As an example of how useful it is, I recruited someone to my company entirely through Twitter earlier this year. This probably saved me thousands of pounds in recruitment agency fees. But that's just one example among many. If you're reading this blog, it's quite likely that you're doing so because you saw me Tweet about it.

One of the great things about Twitter has been that you get to decide which bits of the huge amounts of activity you see. You can follow people if you find them interesting, and ignore them if you don't. You can monitor tweets containing certain key words that you find interesting. It's really a wonderfully ingenious way of filtering gargantuan amounts of information so that you only see what you want to see.

However, there is now a disturbing development, which is that Twitter are inserting "promoted tweets" into places where they are not wanted. This is a real threat to that model. Now, in addition to the things I have chosen to see, my Twitter experience is spammed by completely irrelevant and unwanted Tweets that someone has paid to have inserted into my searches. Some Twitter users are also having them inserted directly into their timelines, which seems even more intrusive.

According to Twitter, promoted tweets are supposed to be relevant to particular searches.

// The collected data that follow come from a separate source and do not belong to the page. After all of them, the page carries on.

import Literature.NumberTheory.ComplexMultiplication.MainTheoremCMLevelStructureCore
import Literature.AlgebraicGeometry.Motives.AbelianVarietyGoodReductionHomConjFrobTate
import HarnessLib

/-!
# The main theorem of complex multiplication — the level-`N` structure over a level field, edition `S5c′` (Shimura 1998, §18.6, proof of Thm. 18.6, pp. 127–129)

Topic `Literature/NumberTheory/ComplexMultiplication`, namespace `Literature.NumberTheory.ComplexMultiplication`.
THEOREMS ONLY (no definition, no named fact; net Literature debt **0**).  Cell `hodgecm-mathlib` (D-0151), fan B-II, line
`b2-main-theorem-cm` (crux `stmt-HodgeConjecture-24834`), stub S7a (`StubComposition → levelStructure`).  SIBLING of the per-level
CORE `exists_isLevelUniformization_of_levelField_degOne` (`MainTheoremCMLevelStructureCore.lean`, p610823/p616313) for EDITION E4
(E4 gate ruling B-p20 2026-08-28T08:27:54Z (2), director g3 BATCH 90): the two reduction-theoretic fact binders of the core —
`hRH` (the body of the theorem `FactRH′`: cofinite produced reduction data with `Nonempty` reduction-of-homomorphisms witnesses) and
`hS5c` (the named fact F-S5c `exists_isTateCompatible_family_conjFrob` for ARBITRARY data) — are replaced by the ONE merged named
fact `S5c′` = `AbelianVariety.exists_finite_forall_exists_goodReductionAt_homReduction_conjFrob_isTateCompatible`
(`AbelianVarietyGoodReductionHomConjFrobTate.lean`: `FactRH′`'s prefix with `∃`-DATA `H`, `Hγ`, `Hγ′` and the F-S5c body BY NAME for
the SAME witnesses, every `ℓ`).  The proof is the core's proof verbatim; only the junction §1–§2 changes (the data at the Frobenius
prime are destructured from the one binder instead of chosen from `Nonempty` witnesses and fed to a universally quantified F-S5c),
so no choice of reduction data remains.  `exists_isLevelUniformization_of_levelField_degOne'` takes the degree-one pair fact
`shimuraTaniyamaPair_degOne` (edition E1); `exists_isLevelUniformization_of_levelField'` is its one-line `shimuraTaniyamaPair`
corollary through `shimuraTaniyamaPair_degOne_of`.  EDITION E1′ (director g3 BATCH 103, A-p02's E2 road memo): the heavy proof
now takes the UNRAMIFIED degree-one fact `shimuraTaniyamaPair_degOne'` (`exists_isLevelUniformization_of_levelField_degOne''`, the
Frobenius prime being chosen prime to `N · |d(K)|`), and `…_degOne'` is its one-line corollary through `shimuraTaniyamaPair_degOne'_of`
(statement byte-identical to p618655).  HC_CM is proved only modulo the 7 printed citations until rung 0 closes; nothing here
changes that.

## References

* [Shimura1998] G. Shimura, *Abelian Varieties with Complex Multiplication and Modular Functions*, Princeton Univ. Press
  1998: §18.6, proof of Thm. 18.6, pp. 125–129 (the passage used, pp. 127–129, = held chunks p0166–p0169); §13.1 Thm. 1 (i) (p. 97);
  §11.1 Prop. 12 (p. 83), Prop. 14 (i) (p. 85); §8.3 Prop. 28 (p. 62); §7.4 Prop. 15–17 (pp. 53–54). Pages per lit/PAGE-DELTAS-Shimura1998.md.
* [BombieriGubler2006] E. Bombieri, W. Gubler, *Heights in Diophantine Geometry*, Cambridge 2006, 10.3.9 (Néron model).
* [SerreTate1968] J.-P. Serre, J. Tate, *Good reduction of abelian varieties*, Ann. of Math. 88 (1968), §1 Thm. 1.
-/

set_option autoImplicit false
/-!
# Tools for the helper `lamB_pairing_w_bound` toward stub `stub_coreInverse` of the line
# `braid-closed-large-circulation-gluing` (crux stmt-AnomalousDissipation-3009, `MarginalStabilityChain.StretchedVortexRows`)

The background pairing `⟨Λ_B w, w⟩_{L²(G⁻¹)}`, `Λ_B w = (K∗w)·∇w_B + (K∗w_B)·∇w`, of the energy method for
`stub_coreInverse` is controlled by the ANGULAR energy `Θ = ∫ G⁻¹Ω(∂_θw)²` only through the circular-mean
decomposition `u = u₀ + u_⊥` of `w = G u` (`G = (4π)⁻¹e^{−|ξ|²/4}`, `Ω = (8π)⁻¹φ(|ξ|²/4)` the angular velocity of
the Gaussian vortex, `K(z) = z^⊥/(2π|z|²)`). This file provides the two quantitative tools for the blocks of the
gradient half `∫ u ⟪K∗(Gu), ∇w_B⟫` that contain a non-radial factor:

* `biotSavart2D_gauss_mul_sq_integral_le` — **Young's inequality in ground-state variables**: for every `n`,
  `∫ ‖K∗(Gv)‖² (1+|ξ|)ⁿ G ≤ C(n) ∫ G Ω v²` for bounded continuous `v`. From the landed Young-type bound
  `∫ ‖K∗w‖² h² ≤ C (H² ∫ w² + ‖w‖₁² ∫ h²)` (`…StubBiotSavartYoung`) with `w = Gv`, `h² = (1+|ξ|)ⁿG`, and the
  lower bound `1 ≤ 8π(1+|ξ|)²Ω` (`one_le_mul_sq_mul_omegaWeight`), which gives `w² = G²v² ≤ 8πB₂ · GΩv²` and
  `‖w‖₁² ≤ 8π (∫(1+|ξ|)²G) ∫ GΩv²` (`B₂ = sup (1+|ξ|)²G`);
* `lamB_w_gradient_block` — **the generic block estimate**
  `|∫ a ⟪K∗(Gv), ∇w_B⟫| ≤ c(k, C_B) (∫ GΩa²)^{1/2} (∫ GΩv²)^{1/2}` for bounded continuous `a, v` and
  `‖∇w_B‖ ≤ C_B(1+|ξ|)^k G`: pointwise `(a⟪K∗(Gv), ∇w_B⟫)² ≤ [8πC_B²‖K∗(Gv)‖²(1+|ξ|)^{2k+2}G]·[GΩa²]`, then
  Cauchy–Schwarz (`integrable_and_abs_integral_le_of_sq_le_mul`) and the first tool.

Applied with `(a, v) = (u₀, u − u₀)` and `(u − u₀, u)` — the block `(u₀, u₀)` vanishes (`lamB_radial_block_eq_zero`)
— and Wirtinger's inequality on circles `∫ GΩ(u − u₀)² ≤ ¼ ∫ GΩ(∂_θu)²` (`circAvg_wirtinger_even`), these give
`|∫ u⟪K∗(Gu), ∇w_B⟫| ≤ C (∫Gu²)^{1/2} Θ^{1/2}`.

References: Th. Gallay, C. E. Wayne, Comm. Math. Phys. 255 (2005) §4.1 (radial/non-radial decomposition in
`L²(G⁻¹)`); the estimates are elementary (folklore).
-/

set_option linter.dupNamespace false

noncomputable section

open scoped RealInnerProductSpace Topology
open MeasureTheory WithLp Function Metric Filter Set

namespace Summit.AnomalousDissipation.AnomalousDissipation.Theorems.MarginalStabilityChainStretchedVortexRows

open Literature.Analysis.FluidPDE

Well, sorry, but I had a promoted tweet advertising wrapping paper in a search for "medical writing". If they really were relevant, perhaps it wouldn't be so bad. Twitter also claim that promoted Tweets can be deleted with a single click. Perhaps they can on the Twitter web interface, but like millions of other Twitter users, I use the TweetDeck interface (which is owned by Twitter), which does not allow promoted Tweets to be removed in any way. They just sit there, staring at me, no matter how many times I try to block them. I have occasionally managed to get rid of one or two after repeatedly blocking and reporting as spam, but then they come back again, zombie-like, the next time I open Tweetdeck.

Sorry, Twitter, this really isn't on. Promoted Tweets are far too intrusive. Now, I realise that Twitter needs to find a way of making money somehow. But surely there are ways of doing so that don't degrade the user experience so badly? I can't help thinking that there must be scope to use the freemium model, ie that Twitter is free to the majority of users, but there is an option of having premium added-value services to users who don't mind paying a fee. This appears to be working well for companies such as LinkedIn or Skype, and I don't see why it shouldn't work for Twitter with a bit of imagination.

But Twitter really need to come at this problem with a bit more imagination. Spamming our Twitter timelines is not going to lead to a successful business model.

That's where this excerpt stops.